Initially I tried to use the `joblib` package and run the function in the cell above in parallel. Note that I imported `joblib` the last one. This is **IMPORTANT** when using linux. Packages like `numpy, scipy or pandas` link against multithreaded OpenBLAS libraries. In other words, if you import them afterwards, `joblib` will not run, or will do it very slow and not using all cores. There are a few [ways around](https://stackoverflow.com/questions/15639779/why-does-multiprocessing-use-only-a-single-core-after-i-import-numpy), but the easiest one is simply to import joblib after having imported all other required packages (sometimes works, sometimes does not). However, **I have never managed to run it in a jupyter notebook in linux** (I am on an EC2 instance on AWS).
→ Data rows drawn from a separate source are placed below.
/-! ## §2 The comparison principle -/

/-- **THE SUP-NORM COMPARISON PRINCIPLE.** Let `(u, p)` be a finite-energy classical solution on `[0, T]`
with Schwartz datum and Clay force (`ν > 0`), `‖u‖ ≤ A` on `[0, T₁] × ℝ³` (`0 ≤ T₁ ≤ T`), and let
`k : ℝ → ℝ` be continuous with `k ≥ 0`. If at every `t ∈ (T₁, T]` and every global argmax `x` of
`‖u(t, ·)‖` with `A < ‖u(t, x)‖` exceeding all earlier speeds the projected push obeys
`⟪u, f⟫ − ⟪u, ∇p⟫ ≤ k(t) ‖u‖`, then `‖u(t, x)‖ ≤ A + ∫_{T₁}^{t} k` for all `t ∈ [T₁, T]` and all `x`.
(First crossing of the level `A + ε + ∫_{T₁} (k + η)`: there `(k + η)‖u‖ ≤ ⟪u, f⟫ − ⟪u, ∇p⟫ − ν|Du|²_F
≤ k‖u‖` with `‖u‖ > 0` — absurd; then `ε, η ↓ 0`.) [cite: GilbargTrudinger2001, §3.1] -/
theorem norm_le_add_integral_of_pushRate {ν T : ℝ} (hν : 0 < ν) (hT : 0 < T)
    {f u : ℝ → EuclideanSpace ℝ (Fin 3) → EuclideanSpace ℝ (Fin 3)}
    {p : ℝ → EuclideanSpace ℝ (Fin 3) → ℝ}
    (h : IsClassicalNSSolutionOn (Icc 0 T) ν f u p) (h₀ : HasRapidSpatialDecay (u 0))
    (hfs : IsSmoothOnHalfSpace f) (hfd : HasRapidSpaceTimeDecay f)
    (hE : ∃ C : ℝ≥0∞, C < ⊤ ∧ ∀ t ∈ Icc 0 T, ∫⁻ x, ‖u t x‖ₑ ^ 2 ≤ C)
    {A T₁ : ℝ} (hT₁ : T₁ ∈ Icc 0 T) {k : ℝ → ℝ} (hk : Continuous k) (hk0 : ∀ t, 0 ≤ k t)
    (hA : ∀ t ∈ Icc 0 T₁, ∀ x, ‖u t x‖ ≤ A)
    (hpush : ∀ t ∈ Ioc T₁ T, ∀ x : EuclideanSpace ℝ (Fin 3),
      (∀ y, ‖u t y‖ ≤ ‖u t x‖) → A < ‖u t x‖ → (∀ t' ∈ Ico 0 t, ∀ y, ‖u t' y‖ < ‖u t x‖) →
      ⟪u t x, f t x⟫ - ⟪u t x, gradient (p t) x⟫ ≤ k t * ‖u t x‖) :
    ∀ t ∈ Icc T₁ T, ∀ x, ‖u t x‖ ≤ A + ∫ s in T₁..t, k s := by
  intro t ht x
  have hA0 : 0 ≤ A := (norm_nonneg _).trans (hA 0 ⟨le_rfl, hT₁.1⟩ 0)
  -- it suffices to beat `A + ε + ∫ (k + η)` for all small `ε, η > 0`
  by_contra hgt
  have hgt' : A + ∫ s in T₁..t, k s < ‖u t x‖ := lt_of_not_ge hgt
  have hT₁t : T₁ < t := by
    rcases ht.1.eq_or_lt with h' | h'
    · exfalso
      rw [← h', intervalIntegral.integral_same, add_zero] at hgt'
      exact absurd (hA T₁ ⟨hT₁.1, le_rfl⟩ x) (not_le.2 hgt')
    · exact h'
  set gap : ℝ := ‖u t x‖ - (A + ∫ s in T₁..t, k s) with hgapdef
  have hgap : 0 < gap := by simp only [hgapdef]; linarith
  set ε : ℝ := gap / 3 with hεdef
  have hε : 0 < ε := by positivity
  set η : ℝ := gap / (3 * (t - T₁)) with hηdef
  have hη : 0 < η := by simp only [hηdef]; exact div_pos hgap (by nlinarith)
  have hw0 : t - T₁ ≠ 0 := (sub_pos.2 hT₁t).ne'
  have hηw : η * (t - T₁) = gap / 3 := by
    rw [hηdef, div_mul_eq_mul_div, mul_div_mul_right _ _ hw0]
  -- the moving level `ℓ(s) = A + ε + ∫_{T₁}^{max s T₁} (k + η)` and its left derivative `k(s) + η`
  set g : ℝ → ℝ := fun s => k s + η with hgdef
  have hgc : Continuous g := hk.add continuous_const
  have hg0 : ∀ s, 0 ≤ g s := fun s => add_nonneg (hk0 s) hη.le
  set F : ℝ → ℝ := fun s => ∫ r in T₁..s, g r with hFdef
  have hFc : Continuous F := intervalIntegral.continuous_primitive (fun a b => hgc.intervalIntegrable a b) T₁
  have hFd : ∀ s, HasDerivAt F (g s) s := fun s => (hgc.integral_hasStrictDerivAt T₁ s).hasDerivAt
  set ℓ : ℝ → ℝ := fun s => A + ε + F (max s T₁) with hℓdef
  have hℓc : Continuous ℓ := continuous_const.add (hFc.comp (continuous_id.max continuous_const))
  have hF0 : ∀ s, T₁ ≤ s → 0 ≤ F s := fun s hs =>
    intervalIntegral.integral_nonneg hs fun r _ => hg0 r
  have hℓL : ∀ s ∈ Icc 0 t, A + ε ≤ ℓ s := fun s _ => by
    simp only [hℓdef]; linarith [hF0 (max s T₁) (le_max_right _ _)]
  have hderiv : ∀ s ∈ Ioc T₁ t, HasDerivWithinAt ℓ (g s) (Iic s) s := by
    intro s hs
    have h1 : HasDerivAt (fun r => A + ε + F r) (g s) s := (hFd s).const_add (A + ε)
    refine (h1.congr_of_eventuallyEq ?_).hasDerivWithinAt
    filter_upwards [Ioi_mem_nhds hs.1] with r hr
    simp only [hℓdef]; rw [max_eq_left (le_of_lt hr)]
  have hbefore : ∀ s ∈ Icc 0 T₁, ∀ y, ‖u s y‖ < A + ε := fun s hs y =>
    lt_of_le_of_lt (hA s hs y) (by linarith)
  -- the level is reached at `t`: `ℓ t = A + ε + ∫ k + η (t − T₁) = A + ∫ k + 2 gap/3 < ‖u t x‖`
  have hℓt : ℓ t = A + ε + (∫ s in T₁..t, k s) + η * (t - T₁) := by
    simp only [hℓdef, hFdef, hgdef]
    rw [max_eq_left ht.1, intervalIntegral.integral_add (hk.intervalIntegrable _ _)
      (continuous_const.intervalIntegrable _ _), intervalIntegral.integral_const, smul_eq_mul]
    ring
  have hreach : ∃ y, ℓ t ≤ ‖u t y‖ := ⟨x, by rw [hℓt, hηw]; simp only [hεdef, hgapdef]; linarith⟩
  obtain ⟨t₀, ht₀, x₀, hval, hmax, hstrict, -, hineq⟩ :=
    exists_levelCrossing_of_clayContinuation hν hT h h₀ hfs hfd hE hT₁.1 ht.1 ht.2
      hℓc.continuousOn (by linarith) hℓL hderiv hbefore hreach
  have ht₀' : t₀ ∈ Ioc T₁ T := ⟨ht₀.1, ht₀.2.trans ht.2⟩
  have hlow : A < ‖u t₀ x₀‖ := by
    rw [hval]; linarith [hℓL t₀ ⟨hT₁.1.trans ht₀.1.le, ht₀.2⟩]
  have hpos : 0 < ‖u t₀ x₀‖ := lt_of_le_of_lt hA0 hlow
  -- `ℓ` is nondecreasing, so the crossing point exceeds all earlier speeds
  have hmono : ∀ s, s ≤ t₀ → ℓ s ≤ ℓ t₀ := by
    intro s hs
    simp only [hℓdef]
    have hm : max s T₁ ≤ max t₀ T₁ := max_le_max hs le_rfl
    have hsub : F (max t₀ T₁) - F (max s T₁) = ∫ r in (max s T₁)..(max t₀ T₁), g r := by
      simp only [hFdef]
      rw [intervalIntegral.integral_interval_sub_left (hgc.intervalIntegrable _ _)
        (hgc.intervalIntegrable _ _)]
    have hnn : 0 ≤ ∫ r in (max s T₁)..(max t₀ T₁), g r :=
      intervalIntegral.integral_nonneg hm fun r _ => hg0 r
    linarith
  have hstrict' : ∀ t' ∈ Ico 0 t₀, ∀ y, ‖u t' y‖ < ‖u t₀ x₀‖ := fun t' ht' y =>
    lt_of_lt_of_le (hstrict t' ht' y) (by rw [hval]; exact hmono t' ht'.2.le)
  have hp := hpush t₀ ht₀' x₀ hmax hlow hstrict'
  have hF : 0 ≤ ν * frobeniusNormSq (fderiv ℝ (u t₀) x₀) := mul_nonneg hν.le (frobeniusNormSq_nonneg _)
  have h1 : g t₀ * ‖u t₀ x₀‖ ≤ k t₀ * ‖u t₀ x₀‖ := by linarith
  have h2 : g t₀ * ‖u t₀ x₀‖ = k t₀ * ‖u t₀ x₀‖ + η * ‖u t₀ x₀‖ := by simp only [hgdef]; ring
  have h3 : 0 < η * ‖u t₀ x₀‖ := mul_pos hη hpos
  linarith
Maybe is the environment, I don't know. 

Eventually I decided to use `multiprocessing.Pool`

In [11]:
start = time()
cores = multiprocessing.cpu_count()
pool = multiprocessing.Pool(cores)
all_users = list(interactions_valid_dict.keys())
recommend_coupons = pool.map(build_recommendations, all_users)
print(time()-start)

302.82322239875793


Let's see how this technique performs

In [12]:
recommendations_dict = {k:v for k,v in recommend_coupons}
actual = []
pred = []
for k,_ in recommendations_dict.items():
    actual.append(list(interactions_valid_dict[k]))
    pred.append(list(recommendations_dict[k]))
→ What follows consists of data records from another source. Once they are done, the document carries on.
import Summits.Langlands.Langlands.Theses.CyclicLayerPeeling
import Literature.NumberTheory.Automorphic.ReciprocityGLnRestrictionProofs
import Literature.NumberTheory.Automorphic.BaseChangeGLnProofs
import Literature.NumberTheory.GaloisRepresentations.RestrictFieldSemisimple
import Summits.Langlands.Langlands.Theses.GaloisHullLift

/-! BC3 birth skeleton for `PerfectHullDescent` (node `GaloisHullLift`, lens-4 g24; DECLARED RESIDUAL — exempt from T3/T4, skeleton filed anyway).  PRE-BIRTH form: the residual is
restated here by its filed text (def `PerfectHullDescent` below = route item verbatim); after birth swap it for the route decl `Summit.Langlands.Langlands.Theses.GaloisHullLift.PerfectHullDescent` (same text) and publish as
`Cruxes/PerfectHullDescent/Lines/birth.lean`.  Stubs carry `sorry` (registered); the composition `perfectHullDescent_of` is a REAL proof (cases on `n = 1`).
`stub_rankOne` (n = 1: π is an L-algebraic Hecke character of K; its ℓ-adic avatar EXISTS by class field theory + Weil (type A₀ characters), so the conclusion holds
outright and the relative avatar r along the perfect layer is not even needed — INSIDE S's known regime, declared as such; size M once the tree's GL₁ reciprocity
fact is located/typed) and `stub_higherRank` (n ≥ 2, the hardest stub = the dark core proper: relative-avatar descent along a Galois layer with non-trivial PERFECT
group; no character to twist by, H²(Gal(L/K), ℚ̄_ℓ^×) may be non-zero (A₅: ℤ/2), no mechanism in print — Taylor 2006 descends only virtually, Dieulefait 2012 uses (A)
for π known). -/

set_option linter.dupNamespace false
set_option linter.unusedVariables false

open scoped BigOperators Topology Manifold Classical MeasureTheory ProbabilityTheory Matrix InnerProductSpace ComplexConjugate ContinuousMap
open Filter Set Function TopologicalSpace MeasureTheory

namespace Summit.Langlands.Langlands.Cruxes.PerfectHullDescent.Birth

-- POST-BIRTH form: the local restated `def PerfectHullDescent` of the pre-birth kit is removed; stubs unchanged; ONE closed theorem `PerfectHullDescent_proof` concludes the ROUTE DECL by name.

/-- stub P1 · RANK ONE (inside S's known regime: CFT + Weil give the avatar of an algebraic Hecke character outright). -/
theorem stub_rankOne :
    ∀ (K : Type) [Field K] [NumberField K] (n : ℕ) (hcpt : Literature.NumberTheory.Automorphic.isCompact_glFiniteIntegralLevel n K), 0 < n → n = 1 → ∀ (π : Literature.NumberTheory.Automorphic.CuspidalAutomorphicRepData n K hcpt), π.1.IsLAlgebraic → ∀ (L : Type) [Field L] [NumberField L] [Algebra K L], IsGalois K L → Module.finrank K L ≠ 1 → (¬ ∃ F : IntermediateField K L, F ≠ ⊥ ∧ IsGalois K ↥F ∧ IsCyclic (↥F ≃ₐ[K] ↥F) ∧ (Module.finrank K ↥F).Prime) → ∀ (ℓ : ℕ) [Fact ℓ.Prime] (ι : PadicAlgCl ℓ ≃+* ℂ) (r : Literature.NumberTheory.GaloisRepresentations.FramedGaloisRep L (PadicAlgCl ℓ) n), r.toGaloisRep.IsSemisimple → (∀ᶠ w : IsDedekindDomain.HeightOneSpectrum (NumberField.RingOfIntegers L) in cofinite, ∀ (v : IsDedekindDomain.HeightOneSpectrum (NumberField.RingOfIntegers K)) (α : Multiset ℂ), w.asIdeal.under (NumberField.RingOfIntegers K) = v.asIdeal → π.1.HasSatakeParamAt v α → r.IsUnramifiedAt w ∧ r.HasFrobCharpolyAt w (Literature.NumberTheory.Automorphic.arithFrobPolyOfSatake ι w.residueCard 1 (α.map (fun a => a ^ w.asIdeal.inertiaDeg (NumberField.RingOfIntegers K))))) → ∃ ρ : Literature.NumberTheory.GaloisRepresentations.FramedGaloisRep K (PadicAlgCl ℓ) n, ρ.toGaloisRep.IsSemisimple ∧ ∀ᶠ v : IsDedekindDomain.HeightOneSpectrum (NumberField.RingOfIntegers K) in cofinite, SatakeFrobCompatibleAt ι π.1 ρ v := by
  sorry

/-- stub P2 · HIGHER RANK (hardest; the dark core): n ≥ 2, Gal(L/K) perfect ≠ 1. -/
theorem stub_higherRank :
    ∀ (K : Type) [Field K] [NumberField K] (n : ℕ) (hcpt : Literature.NumberTheory.Automorphic.isCompact_glFiniteIntegralLevel n K), 0 < n → n ≠ 1 → ∀ (π : Literature.NumberTheory.Automorphic.CuspidalAutomorphicRepData n K hcpt), π.1.IsLAlgebraic → ∀ (L : Type) [Field L] [NumberField L] [Algebra K L], IsGalois K L → Module.finrank K L ≠ 1 → (¬ ∃ F : IntermediateField K L, F ≠ ⊥ ∧ IsGalois K ↥F ∧ IsCyclic (↥F ≃ₐ[K] ↥F) ∧ (Module.finrank K ↥F).Prime) → ∀ (ℓ : ℕ) [Fact ℓ.Prime] (ι : PadicAlgCl ℓ ≃+* ℂ) (r : Literature.NumberTheory.GaloisRepresentations.FramedGaloisRep L (PadicAlgCl ℓ) n), r.toGaloisRep.IsSemisimple → (∀ᶠ w : IsDedekindDomain.HeightOneSpectrum (NumberField.RingOfIntegers L) in cofinite, ∀ (v : IsDedekindDomain.HeightOneSpectrum (NumberField.RingOfIntegers K)) (α : Multiset ℂ), w.asIdeal.under (NumberField.RingOfIntegers K) = v.asIdeal → π.1.HasSatakeParamAt v α → r.IsUnramifiedAt w ∧ r.HasFrobCharpolyAt w (Literature.NumberTheory.Automorphic.arithFrobPolyOfSatake ι w.residueCard 1 (α.map (fun a => a ^ w.asIdeal.inertiaDeg (NumberField.RingOfIntegers K))))) → ∃ ρ : Literature.NumberTheory.GaloisRepresentations.FramedGaloisRep K (PadicAlgCl ℓ) n, ρ.toGaloisRep.IsSemisimple ∧ ∀ᶠ v : IsDedekindDomain.HeightOneSpectrum (NumberField.RingOfIntegers K) in cofinite, SatakeFrobCompatibleAt ι π.1 ρ v := by
  sorry

/-- CLOSED COMPOSITION (post-birth shape, writer-1 WORD (A)(61)): the route decl `Summit.Langlands.Langlands.Theses.GaloisHullLift.PerfectHullDescent` from the registered stubs. -/
theorem PerfectHullDescent_proof :
    Summit.Langlands.Langlands.Theses.GaloisHullLift.PerfectHullDescent := by
  have h1 := stub_rankOne
  have h2 := stub_higherRank
  intro K _ _ n hcpt hn π hπ L _ _ _ hGal hne hex ℓ _ ι r hr hrel
  by_cases h : n = 1
  · exact h1 K n hcpt hn h π hπ L hGal hne hex ℓ ι r hr hrel
  · exact h2 K n hcpt hn h π hπ L hGal hne hex ℓ ι r hr hrel

end Summit.Langlands.Langlands.Cruxes.PerfectHullDescent.Birth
result = mapk(actual, pred)
print(result)

0.019374116349816513


Okay, so this is just slightly better than "most popular" recommendations. As I mentioned in the beginning, kNN CF is not the best technique for this problem. 

However, I can tell you that for scenarios where one has to recommend products in stock to existing customers, Collaborative Filtering is almost *always* my go-to recommendation algorithm. It normally performs really well and there are kNN implementations in [python](https://github.com/spotify/annoy) that are really fast and ready for production (apart from, of course, the `sklearn` one). Therefore, if I faced a problem where I need to recommend existing and new products and I can afford it, I will probably build two algorithms: one based on CF for the existing products with recorded interactions/ratings, and another one based purely on features for new products (or a hybrid version).